Tokenizer might treat "U.S.A." as one token or split into "U", ".", "S", ".", "A", "."
Compound Words
● Certain expressions carry meaning together: "New York", "machine learning"
● Tokenizing them as separate words may lose context in NLP tasks.

Tokenization is not just splitting text by spaces.|

Challenges include punctuation, contractions, numbers, languages, emojis, abbreviations,
multi-word phrases, and noisy text. Choosing the right tokenizer is crucial for accurate NLP
results.

Stemming (Simple Explanation)

Stemming is the process of reducing a word to its root/base form by chopping off prefixes or
suffixes.
Example:
● playing, played, plays → play
● fishing, fished, fisher → fish
It’s like saying: "No matter how the word changes with tense, plural, or form, just keep the
main part."
Stemming is a text normalization technique used in Natural Language Processing (NLP) and
Information Retrieval (IR).
It helps computers understand that different word forms have the same meaning.
Types of Stemming Algorithms
1. Rule-Based Stemming
○ Applies predefined rules for suffix/prefix removal.
○ Example: If a word ends in "ing" → remove "ing".
2. Porter Stemmer (Most popular)
○ Uses step-by-step rules (suffix stripping).
○ Example: caresses → caress, ponies → poni.
Advantages
● Reduces vocabulary size.
● Improves efficiency in search engines (finds related words).
● Helps in information retrieval and sentiment analysis.
Limitations
● Can produce non-words (e.g., studies → studi).
● Sometimes too aggressive (removes too much) or too light (removes too little).
● Doesn’t always respect grammar or meaning.
Porter Stemming Algorithm (Detailed Steps)

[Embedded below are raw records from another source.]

import Mathlib
import Summits.Ventures.PercRepro2.Defs
import Summits.Ventures.PercRepro2.Graph
import Summits.Ventures.PercRepro2.Harris
import Summits.Ventures.PercRepro2.Events
import Summits.Ventures.PercRepro2.Independence
import Summits.Ventures.PercRepro2.Induced
import Summits.Ventures.PercRepro2.Exploration
import Summits.Ventures.PercRepro2.GateDefs
import Summits.Ventures.PercRepro2.GateAnatomy
import Summits.Ventures.PercRepro2.GateForest
import Summits.Ventures.PercRepro2.GateLSM
import Summits.Ventures.PercRepro2.HullTree
import Summits.Ventures.PercRepro2.GateFeedbackForest
import Summits.Ventures.PercRepro2.GateFeedback
import Summits.Ventures.PercRepro2.GateFeedbackExit
import Summits.Ventures.PercRepro2.GateContract
import Summits.Ventures.PercRepro2.GateShadow
import Summits.Ventures.PercRepro2.GateSide
import Summits.Ventures.PercRepro2.GateSep
import Summits.Ventures.PercRepro2.SideCluster
import Summits.Ventures.PercRepro2.CactusDefs
import Summits.Ventures.PercRepro2.CactusTriangle
import Summits.Ventures.PercRepro2.CactusTriangleMass
import Summits.Ventures.PercRepro2.CactusCluster
import Summits.Ventures.PercRepro2.CactusDel
import Summits.Ventures.PercRepro2.CactusChain
import Summits.Ventures.PercRepro2.CactusKappa
import Summits.Ventures.PercRepro2.GateSupport

/-!
# The support-chain theorem in κ-form and in the (t, w)-symmetric form
(blind cell PercRepro2, mine-c g11; proofs/MINEC-FEEDBACK.md §15)

`massB W = 1[t,u,w ∉ W] · ν(W) · κ(W)` with `κ(W) = P(t ↔ w in G ∖ W)` symmetric in `t` and `w`.
The FKG lattice condition follows from (a) the cluster law log-supermodular on support pairs and
(κ) `κ` log-supermodular on support pairs (`massBLogSupermod_of_support_kappa`); (κ) follows from
the nesting of the components of the EXIT `w` in `G − t − W` (`GateSupport`) or, symmetrically,
from the nesting of the components of the AVOIDED vertex `t` in `G − w − W`
(`kappa_lsm_of_dichotomy'`), pair by pair (`massBLogSupermod_of_support'`, `gateRow_of_support'`).
-/

namespace Summit.Ventures.PercRepro2

namespace GateSupport

open Cactus CactusChain CactusGate GateSide

open scoped Classical

variable {V : Type*} {E : Type*} [Fintype E] [Fintype V]
variable {R : Type*} [Field R] [LinearOrder R] [IsStrictOrderedRing R]
variable {ends : E → Sym2 V}

/-- **The support theorem, κ-form**: the cluster law and `κ` log-supermodular on pairs of clusters
of nonzero class-B mass give the FKG lattice condition. -/
theorem massBLogSupermod_of_support_kappa {p : E → R} (hp : IsProbVec p) {s t u w : V}
    (hν : ∀ W₁ W₂ : Finset V, GateLSM.massB p ends s t u w W₁ ≠ 0 →
      GateLSM.massB p ends s t u w W₂ ≠ 0 →
      prob p (clusterEvent ends s (↑W₁ : Set V)) * prob p (clusterEvent ends s (↑W₂ : Set V)) ≤
        prob p (clusterEvent ends s (↑(W₁ ∩ W₂) : Set V)) *
          prob p (clusterEvent ends s (↑(W₁ ∪ W₂) : Set V)))
    (hκ : ∀ W₁ W₂ : Finset V, GateLSM.massB p ends s t u w W₁ ≠ 0 →
      GateLSM.massB p ends s t u w W₂ ≠ 0 →
      prob p (connDelEvent ends W₁ t w) * prob p (connDelEvent ends W₂ t w) ≤
        prob p (connDelEvent ends (W₁ ∩ W₂) t w) * prob p (connDelEvent ends (W₁ ∪ W₂) t w)) :
    GateLSM.MassBLogSupermod p ends s t u w := by
  intro W₁ W₂
  have hnn : ∀ W, 0 ≤ GateLSM.massB p ends s t u w W := fun W => prob_nonneg hp _
  by_cases hz₁ : GateLSM.massB p ends s t u w W₁ = 0
  · rw [hz₁, zero_mul]; exact mul_nonneg (hnn _) (hnn _)
  by_cases hz₂ : GateLSM.massB p ends s t u w W₂ = 0
  · rw [hz₂, mul_zero]; exact mul_nonneg (hnn _) (hnn _)
  obtain ⟨ht₁, hu₁, hw₁⟩ := notMem_of_massB_ne_zero hz₁
  obtain ⟨ht₂, hu₂, hw₂⟩ := notMem_of_massB_ne_zero hz₂
  have hI : ¬ (t ∈ W₁ ∩ W₂ ∨ u ∈ W₁ ∩ W₂ ∨ w ∈ W₁ ∩ W₂) := by
    rintro (h | h | h)
    · exact ht₁ (Finset.mem_inter.1 h).1
    · exact hu₁ (Finset.mem_inter.1 h).1
    · exact hw₁ (Finset.mem_inter.1 h).1
  have hU : ¬ (t ∈ W₁ ∪ W₂ ∨ u ∈ W₁ ∪ W₂ ∨ w ∈ W₁ ∪ W₂) := by
    rintro (h | h | h)
    · rcases Finset.mem_union.1 h with h | h
      · exact ht₁ h
      · exact ht₂ h
    · rcases Finset.mem_union.1 h with h | h
      · exact hu₁ h
      · exact hu₂ h
    · rcases Finset.mem_union.1 h with h | h
      · exact hw₁ h
      · exact hw₂ h
  have hA := hν W₁ W₂ hz₁ hz₂
  have hC := hκ W₁ W₂ hz₁ hz₂
  have hν0 : ∀ W, 0 ≤ prob p (clusterEvent ends s (↑W : Set V)) := fun W => prob_nonneg hp _
  have hκ0 : ∀ W, 0 ≤ prob p (connDelEvent ends W t w) := fun W => prob_nonneg hp _
  rw [GateSep.massB_eq_connDel p ends s t u w W₁, GateSep.massB_eq_connDel p ends s t u w W₂,
    GateSep.massB_eq_connDel p ends s t u w (W₁ ∩ W₂),
    GateSep.massB_eq_connDel p ends s t u w (W₁ ∪ W₂),
    if_neg (by simp only [not_or]; exact ⟨ht₁, hu₁, hw₁⟩),
    if_neg (by simp only [not_or]; exact ⟨ht₂, hu₂, hw₂⟩), if_neg hI, if_neg hU]
  calc prob p (clusterEvent ends s (↑W₁ : Set V)) * prob p (connDelEvent ends W₁ t w) *
        (prob p (clusterEvent ends s (↑W₂ : Set V)) * prob p (connDelEvent ends W₂ t w))
      = (prob p (clusterEvent ends s (↑W₁ : Set V)) * prob p (clusterEvent ends s (↑W₂ : Set V))) *
        (prob p (connDelEvent ends W₁ t w) * prob p (connDelEvent ends W₂ t w)) := by ring
    _ ≤ (prob p (clusterEvent ends s (↑(W₁ ∩ W₂) : Set V)) *
          prob p (clusterEvent ends s (↑(W₁ ∪ W₂) : Set V))) *
        (prob p (connDelEvent ends (W₁ ∩ W₂) t w) * prob p (connDelEvent ends (W₁ ∪ W₂) t w)) :=
        mul_le_mul hA hC (mul_nonneg (hκ0 _) (hκ0 _)) (mul_nonneg (hν0 _) (hν0 _))
    _ = _ := by ring

/-- **The dichotomy for the avoided vertex** (components of `t` in `G − w − W`) gives the same
inequality for `κ`, by the `(t, w)`-symmetry of `κ`. -/
theorem kappa_lsm_of_dichotomy' {p : E → R} (hp : IsProbVec p) {t w : V} {W₁ W₂ : Finset V}
    (hw₁ : w ∉ W₁) (hw₂ : w ∉ W₂) (hwt : w ≠ t)
    (hd : (∀ y ∈ W₂, ¬ Conn ends (delCfg ends (GateFeedback.Ft ends w) (↑W₁ : Set V)) t y) ∨
      (∀ y ∈ W₁, ¬ Conn ends (delCfg ends (GateFeedback.Ft ends w) (↑W₂ : Set V)) t y)) :
    prob p (connDelEvent ends W₁ t w) * prob p (connDelEvent ends W₂ t w) ≤
      prob p (connDelEvent ends (W₁ ∩ W₂) t w) * prob p (connDelEvent ends (W₁ ∪ W₂) t w) := by
  rw [GateSep.connDelEvent_comm ends W₁ t w, GateSep.connDelEvent_comm ends W₂ t w,
    GateSep.connDelEvent_comm ends (W₁ ∩ W₂) t w, GateSep.connDelEvent_comm ends (W₁ ∪ W₂) t w]
  exact kappa_lsm_of_dichotomy hp hw₁ hw₂ hwt.symm hd

/-- **The support-chain theorem, symmetric form**: pair by pair, EITHER the components of the exit
`w` in `G − t − W` OR the components of the avoided vertex `t` in `G − w − W` are nested. -/
theorem massBLogSupermod_of_support' {p : E → R} (hp : IsProbVec p) {s t u w : V} (hw : w ≠ t)
    (hν : ∀ W₁ W₂ : Finset V, GateLSM.massB p ends s t u w W₁ ≠ 0 →
      GateLSM.massB p ends s t u w W₂ ≠ 0 →
      prob p (clusterEvent ends s (↑W₁ : Set V)) * prob p (clusterEvent ends s (↑W₂ : Set V)) ≤
        prob p (clusterEvent ends s (↑(W₁ ∩ W₂) : Set V)) *
          prob p (clusterEvent ends s (↑(W₁ ∪ W₂) : Set V)))
    (hχ : ∀ W₁ W₂ : Finset V, GateLSM.massB p ends s t u w W₁ ≠ 0 →
      GateLSM.massB p ends s t u w W₂ ≠ 0 →
      ((∀ y ∈ W₂, ¬ Conn ends (delCfg ends (GateFeedback.Ft ends t) (↑W₁ : Set V)) w y) ∨
        (∀ y ∈ W₁, ¬ Conn ends (delCfg ends (GateFeedback.Ft ends t) (↑W₂ : Set V)) w y)) ∨
      ((∀ y ∈ W₂, ¬ Conn ends (delCfg ends (GateFeedback.Ft ends w) (↑W₁ : Set V)) t y) ∨
        (∀ y ∈ W₁, ¬ Conn ends (delCfg ends (GateFeedback.Ft ends w) (↑W₂ : Set V)) t y))) :
    GateLSM.MassBLogSupermod p ends s t u w := by
  refine massBLogSupermod_of_support_kappa hp hν fun W₁ W₂ hz₁ hz₂ => ?_
  obtain ⟨ht₁, _, hw₁⟩ := notMem_of_massB_ne_zero hz₁
  obtain ⟨ht₂, _, hw₂⟩ := notMem_of_massB_ne_zero hz₂
  rcases hχ W₁ W₂ hz₁ hz₂ with hd | hd
  · exact kappa_lsm_of_dichotomy hp ht₁ ht₂ hw hd
  · exact kappa_lsm_of_dichotomy' hp hw₁ hw₂ hw hd

/-- **The free gate from the symmetric support conditions** (every graph). -/
theorem gateRow_of_support' {p : E → R} (hp : IsProbVec p) (s t a b u w : V) (hw : w ≠ t)
    (hν : ∀ W₁ W₂ : Finset V, GateLSM.massB p ends s t u w W₁ ≠ 0 →
      GateLSM.massB p ends s t u w W₂ ≠ 0 →
      prob p (clusterEvent ends s (↑W₁ : Set V)) * prob p (clusterEvent ends s (↑W₂ : Set V)) ≤
        prob p (clusterEvent ends s (↑(W₁ ∩ W₂) : Set V)) *
          prob p (clusterEvent ends s (↑(W₁ ∪ W₂) : Set V)))
    (hχ : ∀ W₁ W₂ : Finset V, GateLSM.massB p ends s t u w W₁ ≠ 0 →
      GateLSM.massB p ends s t u w W₂ ≠ 0 →
      ((∀ y ∈ W₂, ¬ Conn ends (delCfg ends (GateFeedback.Ft ends t) (↑W₁ : Set V)) w y) ∨
        (∀ y ∈ W₁, ¬ Conn ends (delCfg ends (GateFeedback.Ft ends t) (↑W₂ : Set V)) w y)) ∨
      ((∀ y ∈ W₂, ¬ Conn ends (delCfg ends (GateFeedback.Ft ends w) (↑W₁ : Set V)) t y) ∨
        (∀ y ∈ W₁, ¬ Conn ends (delCfg ends (GateFeedback.Ft ends w) (↑W₂ : Set V)) t y))) :
    Gate.GateRow p ends s {t} a b {u} {w} :=
  GateSep.gateRow_of_massBLogSupermod hp s t a b u w (massBLogSupermod_of_support' hp hw hν hχ)

end GateSupport

end Summit.Ventures.PercRepro2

It works by removing common morphological and inflectional endings (like -ing, -ed, -ly, -es)
from words to get the root form.

Step 1: Define Measure (m)

The algorithm is based on a measure m, which counts the number of VC (vowel-consonant)
sequences.
● Example:
○ ca → m = 0
○ trouble → m = 2 (trou | ble)
○ hopping → m = 2
This measure is used to decide when to remove suffixes.

Step 2: Apply Rules in Phases

The algorithm goes through five main phases (steps), each with its own set of rules.

Step 2a: Remove plurals and past tense suffixes

Rules:
● sses → ss (e.g., caresses → caress)
● ies → i (e.g., ponies → poni)
● ss → ss (unchanged)
● s → (remove) (cats → cat)

Step 2b: Remove -ed and -ing

● If the word ends with -ed or -ing, remove it if the remaining part has a vowel.
● After removal:
○ If it ends with at, bl, or iz → add e (hopping → hope)
○ If it ends with a double consonant (e.g., -tt, -ss) → remove one letter (hopping →
hop)
○ If it has the form CVC (consonant-vowel-consonant) and the last consonant is
not w, x, y → add e (hop → hope)

Step 2c: Replace -y with -i if there’s a vowel in the stem

● Example: happy → happi, cry → cri

Step 2d: Handle longer suffixes

If word has m > 0, replace:
● ational → ate (relational → relate)
● tional → tion (conditional → condition)
● enci → ence (valenci → valence)
● anci → ance (hesitanci → hesitance)
● izer → ize (analyzer → analyze)
● bli → ble (abli → able)
... and so on for a large set of suffixes.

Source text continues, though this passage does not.